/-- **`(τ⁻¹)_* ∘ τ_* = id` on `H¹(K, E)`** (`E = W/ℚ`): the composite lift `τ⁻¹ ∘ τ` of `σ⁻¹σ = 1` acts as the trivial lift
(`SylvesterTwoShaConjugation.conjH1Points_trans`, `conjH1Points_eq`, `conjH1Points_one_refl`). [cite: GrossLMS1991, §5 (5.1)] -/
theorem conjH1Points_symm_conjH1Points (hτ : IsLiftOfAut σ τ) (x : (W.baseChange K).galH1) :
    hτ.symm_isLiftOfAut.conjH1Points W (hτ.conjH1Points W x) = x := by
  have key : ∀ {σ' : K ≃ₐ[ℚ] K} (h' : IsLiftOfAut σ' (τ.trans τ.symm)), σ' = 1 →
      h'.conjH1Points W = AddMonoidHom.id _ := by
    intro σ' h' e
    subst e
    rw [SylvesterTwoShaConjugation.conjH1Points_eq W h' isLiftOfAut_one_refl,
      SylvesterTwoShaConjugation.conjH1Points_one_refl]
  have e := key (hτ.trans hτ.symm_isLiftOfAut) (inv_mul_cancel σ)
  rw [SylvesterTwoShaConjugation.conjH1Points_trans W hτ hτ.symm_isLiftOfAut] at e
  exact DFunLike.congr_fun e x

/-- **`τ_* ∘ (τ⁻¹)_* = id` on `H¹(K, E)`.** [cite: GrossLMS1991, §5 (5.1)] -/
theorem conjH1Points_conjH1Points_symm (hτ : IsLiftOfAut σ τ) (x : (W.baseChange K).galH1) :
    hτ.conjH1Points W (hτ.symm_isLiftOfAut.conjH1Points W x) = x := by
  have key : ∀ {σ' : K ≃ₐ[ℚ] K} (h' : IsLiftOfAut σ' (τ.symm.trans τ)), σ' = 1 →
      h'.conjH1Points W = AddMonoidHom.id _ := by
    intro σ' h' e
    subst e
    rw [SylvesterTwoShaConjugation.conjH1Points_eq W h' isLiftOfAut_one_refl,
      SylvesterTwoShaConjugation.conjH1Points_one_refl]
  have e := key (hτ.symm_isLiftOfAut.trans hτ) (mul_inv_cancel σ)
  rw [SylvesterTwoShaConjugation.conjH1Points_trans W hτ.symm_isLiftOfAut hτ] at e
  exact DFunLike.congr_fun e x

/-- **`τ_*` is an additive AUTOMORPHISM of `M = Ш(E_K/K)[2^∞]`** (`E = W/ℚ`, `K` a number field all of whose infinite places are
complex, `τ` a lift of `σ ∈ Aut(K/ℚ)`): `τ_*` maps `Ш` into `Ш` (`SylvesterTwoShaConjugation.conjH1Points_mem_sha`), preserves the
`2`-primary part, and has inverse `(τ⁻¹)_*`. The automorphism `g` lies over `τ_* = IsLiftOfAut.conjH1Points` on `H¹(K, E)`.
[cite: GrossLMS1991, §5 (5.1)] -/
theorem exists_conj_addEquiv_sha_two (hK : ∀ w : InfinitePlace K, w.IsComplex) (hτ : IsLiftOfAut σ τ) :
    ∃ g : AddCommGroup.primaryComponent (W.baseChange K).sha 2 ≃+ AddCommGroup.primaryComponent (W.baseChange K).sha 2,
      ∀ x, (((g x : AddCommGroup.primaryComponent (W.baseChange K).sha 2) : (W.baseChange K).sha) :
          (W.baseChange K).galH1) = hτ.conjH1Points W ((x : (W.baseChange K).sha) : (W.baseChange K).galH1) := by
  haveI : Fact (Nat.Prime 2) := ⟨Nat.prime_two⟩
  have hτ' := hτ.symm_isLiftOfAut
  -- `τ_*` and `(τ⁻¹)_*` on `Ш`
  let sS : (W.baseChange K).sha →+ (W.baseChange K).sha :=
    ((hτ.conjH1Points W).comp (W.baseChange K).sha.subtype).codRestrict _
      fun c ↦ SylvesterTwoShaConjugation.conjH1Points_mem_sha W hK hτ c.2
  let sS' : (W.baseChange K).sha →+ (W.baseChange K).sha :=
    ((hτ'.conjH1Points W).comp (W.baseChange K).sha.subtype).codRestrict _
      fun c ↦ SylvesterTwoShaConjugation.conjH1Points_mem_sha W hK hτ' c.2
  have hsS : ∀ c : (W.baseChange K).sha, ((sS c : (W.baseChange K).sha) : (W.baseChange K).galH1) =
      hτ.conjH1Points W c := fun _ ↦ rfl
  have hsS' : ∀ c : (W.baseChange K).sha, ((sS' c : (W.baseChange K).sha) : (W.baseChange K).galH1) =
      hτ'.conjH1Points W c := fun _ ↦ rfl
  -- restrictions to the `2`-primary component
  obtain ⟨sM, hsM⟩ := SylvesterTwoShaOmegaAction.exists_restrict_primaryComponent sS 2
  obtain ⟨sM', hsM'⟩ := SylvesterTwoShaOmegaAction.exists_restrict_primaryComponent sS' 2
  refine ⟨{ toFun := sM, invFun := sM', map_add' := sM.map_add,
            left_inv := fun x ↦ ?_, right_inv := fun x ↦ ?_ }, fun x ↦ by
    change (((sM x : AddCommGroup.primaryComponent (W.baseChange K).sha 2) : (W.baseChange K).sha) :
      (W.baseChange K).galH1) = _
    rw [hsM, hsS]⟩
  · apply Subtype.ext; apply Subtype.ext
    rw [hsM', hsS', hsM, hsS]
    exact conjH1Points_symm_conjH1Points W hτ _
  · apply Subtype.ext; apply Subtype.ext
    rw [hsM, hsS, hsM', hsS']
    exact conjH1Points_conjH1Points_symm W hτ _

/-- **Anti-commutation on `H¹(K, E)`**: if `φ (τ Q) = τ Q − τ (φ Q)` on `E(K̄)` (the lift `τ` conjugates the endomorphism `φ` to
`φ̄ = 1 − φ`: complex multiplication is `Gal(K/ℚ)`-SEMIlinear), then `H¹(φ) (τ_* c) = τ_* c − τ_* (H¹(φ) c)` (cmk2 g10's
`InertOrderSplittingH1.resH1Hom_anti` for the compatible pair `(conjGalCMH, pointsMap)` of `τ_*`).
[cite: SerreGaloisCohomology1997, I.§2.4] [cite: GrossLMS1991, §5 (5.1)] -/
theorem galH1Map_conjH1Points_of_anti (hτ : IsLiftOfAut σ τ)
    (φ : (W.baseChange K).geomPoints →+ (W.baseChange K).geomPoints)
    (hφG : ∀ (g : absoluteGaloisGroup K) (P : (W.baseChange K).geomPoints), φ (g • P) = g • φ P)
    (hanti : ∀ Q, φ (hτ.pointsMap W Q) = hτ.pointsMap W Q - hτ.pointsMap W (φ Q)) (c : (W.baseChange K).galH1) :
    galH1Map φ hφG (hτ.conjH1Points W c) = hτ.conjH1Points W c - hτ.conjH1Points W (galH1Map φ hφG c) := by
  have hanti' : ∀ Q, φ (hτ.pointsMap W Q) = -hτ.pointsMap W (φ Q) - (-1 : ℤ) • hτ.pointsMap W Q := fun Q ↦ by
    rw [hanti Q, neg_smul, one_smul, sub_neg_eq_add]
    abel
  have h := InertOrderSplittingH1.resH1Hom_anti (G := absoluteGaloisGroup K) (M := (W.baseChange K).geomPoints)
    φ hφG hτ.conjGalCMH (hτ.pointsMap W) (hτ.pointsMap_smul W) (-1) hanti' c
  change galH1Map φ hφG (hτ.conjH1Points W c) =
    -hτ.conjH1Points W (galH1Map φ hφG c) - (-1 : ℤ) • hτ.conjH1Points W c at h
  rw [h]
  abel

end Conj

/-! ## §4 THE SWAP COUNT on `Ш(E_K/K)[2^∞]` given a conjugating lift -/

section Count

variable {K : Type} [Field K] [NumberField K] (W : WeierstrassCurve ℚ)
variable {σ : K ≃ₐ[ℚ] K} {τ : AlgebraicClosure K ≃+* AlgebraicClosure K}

==*==

TRY IT: Output the entire listing above exactly, keeping each line as it is.

SOLUTION BELOW:
/-- **`(τ⁻¹)_* ∘ τ_* = id` on `H¹(K, E)`** (`E = W/ℚ`): the composite lift `τ⁻¹ ∘ τ` of `σ⁻¹σ = 1` acts as the trivial lift
(`SylvesterTwoShaConjugation.conjH1Points_trans`, `conjH1Points_eq`, `conjH1Points_one_refl`). [cite: GrossLMS1991, §5 (5.1)] -/
theorem conjH1Points_symm_conjH1Points (hτ : IsLiftOfAut σ τ) (x : (W.baseChange K).galH1) :
    hτ.symm_isLiftOfAut.conjH1Points W (hτ.conjH1Points W x) = x := by
  have key : ∀ {σ' : K ≃ₐ[ℚ] K} (h' : IsLiftOfAut σ' (τ.trans τ.symm)), σ' = 1 →
      h'.conjH1Points W = AddMonoidHom.id _ := by
    intro σ' h' e
    subst e
    rw [SylvesterTwoShaConjugation.conjH1Points_eq W h' isLiftOfAut_one_refl,
      SylvesterTwoShaConjugation.conjH1Points_one_refl]
  have e := key (hτ.trans hτ.symm_isLiftOfAut) (inv_mul_cancel σ)
  rw [SylvesterTwoShaConjugation.conjH1Points_trans W hτ hτ.symm_isLiftOfAut] at e
  exact DFunLike.congr_fun e x

/-- **`τ_* ∘ (τ⁻¹)_* = id` on `H¹(K, E)`.** [cite: GrossLMS1991, §5 (5.1)] -/
theorem conjH1Points_conjH1Points_symm (hτ : IsLiftOfAut σ τ) (x : (W.baseChange K).galH1) :
    hτ.conjH1Points W (hτ.symm_isLiftOfAut.conjH1Points W x) = x := by
  have key : ∀ {σ' : K ≃ₐ[ℚ] K} (h' : IsLiftOfAut σ' (τ.symm.trans τ)), σ' = 1 →
      h'.conjH1Points W = AddMonoidHom.id _ := by
    intro σ' h' e
    subst e
    rw [SylvesterTwoShaConjugation.conjH1Points_eq W h' isLiftOfAut_one_refl,
      SylvesterTwoShaConjugation.conjH1Points_one_refl]
  have e := key (hτ.symm_isLiftOfAut.trans hτ) (mul_inv_cancel σ)
  rw [SylvesterTwoShaConjugation.conjH1Points_trans W hτ.symm_isLiftOfAut hτ] at e
  exact DFunLike.congr_fun e x

/-- **`τ_*` is an additive AUTOMORPHISM of `M = Ш(E_K/K)[2^∞]`** (`E = W/ℚ`, `K` a number field all of whose infinite places are
complex, `τ` a lift of `σ ∈ Aut(K/ℚ)`): `τ_*` maps `Ш` into `Ш` (`SylvesterTwoShaConjugation.conjH1Points_mem_sha`), preserves the
`2`-primary part, and has inverse `(τ⁻¹)_*`. The automorphism `g` lies over `τ_* = IsLiftOfAut.conjH1Points` on `H¹(K, E)`.
[cite: GrossLMS1991, §5 (5.1)] -/
theorem exists_conj_addEquiv_sha_two (hK : ∀ w : InfinitePlace K, w.IsComplex) (hτ : IsLiftOfAut σ τ) :
    ∃ g : AddCommGroup.primaryComponent (W.baseChange K).sha 2 ≃+ AddCommGroup.primaryComponent (W.baseChange K).sha 2,
      ∀ x, (((g x : AddCommGroup.primaryComponent (W.baseChange K).sha 2) : (W.baseChange K).sha) :
          (W.baseChange K).galH1) = hτ.conjH1Points W ((x : (W.baseChange K).sha) : (W.baseChange K).galH1) := by
  haveI : Fact (Nat.Prime 2) := ⟨Nat.prime_two⟩
  have hτ' := hτ.symm_isLiftOfAut
  -- `τ_*` and `(τ⁻¹)_*` on `Ш`
  let sS : (W.baseChange K).sha →+ (W.baseChange K).sha :=
    ((hτ.conjH1Points W).comp (W.baseChange K).sha.subtype).codRestrict _
      fun c ↦ SylvesterTwoShaConjugation.conjH1Points_mem_sha W hK hτ c.2
  let sS' : (W.baseChange K).sha →+ (W.baseChange K).sha :=
    ((hτ'.conjH1Points W).comp (W.baseChange K).sha.subtype).codRestrict _
      fun c ↦ SylvesterTwoShaConjugation.conjH1Points_mem_sha W hK hτ' c.2
  have hsS : ∀ c : (W.baseChange K).sha, ((sS c : (W.baseChange K).sha) : (W.baseChange K).galH1) =
      hτ.conjH1Points W c := fun _ ↦ rfl
  have hsS' : ∀ c : (W.baseChange K).sha, ((sS' c : (W.baseChange K).sha) : (W.baseChange K).galH1) =
      hτ'.conjH1Points W c := fun _ ↦ rfl
  -- restrictions to the `2`-primary component
  obtain ⟨sM, hsM⟩ := SylvesterTwoShaOmegaAction.exists_restrict_primaryComponent sS 2
  obtain ⟨sM', hsM'⟩ := SylvesterTwoShaOmegaAction.exists_restrict_primaryComponent sS' 2
  refine ⟨{ toFun := sM, invFun := sM', map_add' := sM.map_add,
            left_inv := fun x ↦ ?_, right_inv := fun x ↦ ?_ }, fun x ↦ by
    change (((sM x : AddCommGroup.primaryComponent (W.baseChange K).sha 2) : (W.baseChange K).sha) :
      (W.baseChange K).galH1) = _
    rw [hsM, hsS]⟩
  · apply Subtype.ext; apply Subtype.ext
    rw [hsM', hsS', hsM, hsS]
    exact conjH1Points_symm_conjH1Points W hτ _
  · apply Subtype.ext; apply Subtype.ext
    rw [hsM, hsS, hsM', hsS']
    exact conjH1Points_conjH1Points_symm W hτ _

/-- **Anti-commutation on `H¹(K, E)`**: if `φ (τ Q) = τ Q − τ (φ Q)` on `E(K̄)` (the lift `τ` conjugates the endomorphism `φ` to
`φ̄ = 1 − φ`: complex multiplication is `Gal(K/ℚ)`-SEMIlinear), then `H¹(φ) (τ_* c) = τ_* c − τ_* (H¹(φ) c)` (cmk2 g10's
`InertOrderSplittingH1.resH1Hom_anti` for the compatible pair `(conjGalCMH, pointsMap)` of `τ_*`).
[cite: SerreGaloisCohomology1997, I.§2.4] [cite: GrossLMS1991, §5 (5.1)] -/
theorem galH1Map_conjH1Points_of_anti (hτ : IsLiftOfAut σ τ)
    (φ : (W.baseChange K).geomPoints →+ (W.baseChange K).geomPoints)
    (hφG : ∀ (g : absoluteGaloisGroup K) (P : (W.baseChange K).geomPoints), φ (g • P) = g • φ P)
    (hanti : ∀ Q, φ (hτ.pointsMap W Q) = hτ.pointsMap W Q - hτ.pointsMap W (φ Q)) (c : (W.baseChange K).galH1) :
    galH1Map φ hφG (hτ.conjH1Points W c) = hτ.conjH1Points W c - hτ.conjH1Points W (galH1Map φ hφG c) := by
  have hanti' : ∀ Q, φ (hτ.pointsMap W Q) = -hτ.pointsMap W (φ Q) - (-1 : ℤ) • hτ.pointsMap W Q := fun Q ↦ by
    rw [hanti Q, neg_smul, one_smul, sub_neg_eq_add]
    abel
  have h := InertOrderSplittingH1.resH1Hom_anti (G := absoluteGaloisGroup K) (M := (W.baseChange K).geomPoints)
    φ hφG hτ.conjGalCMH (hτ.pointsMap W) (hτ.pointsMap_smul W) (-1) hanti' c
  change galH1Map φ hφG (hτ.conjH1Points W c) =
    -hτ.conjH1Points W (galH1Map φ hφG c) - (-1 : ℤ) • hτ.conjH1Points W c at h
  rw [h]
  abel

end Conj

/-! ## §4 THE SWAP COUNT on `Ш(E_K/K)[2^∞]` given a conjugating lift -/

section Count

variable {K : Type} [Field K] [NumberField K] (W : WeierstrassCurve ℚ)
variable {σ : K ≃ₐ[ℚ] K} {τ : AlgebraicClosure K ≃+* AlgebraicClosure K}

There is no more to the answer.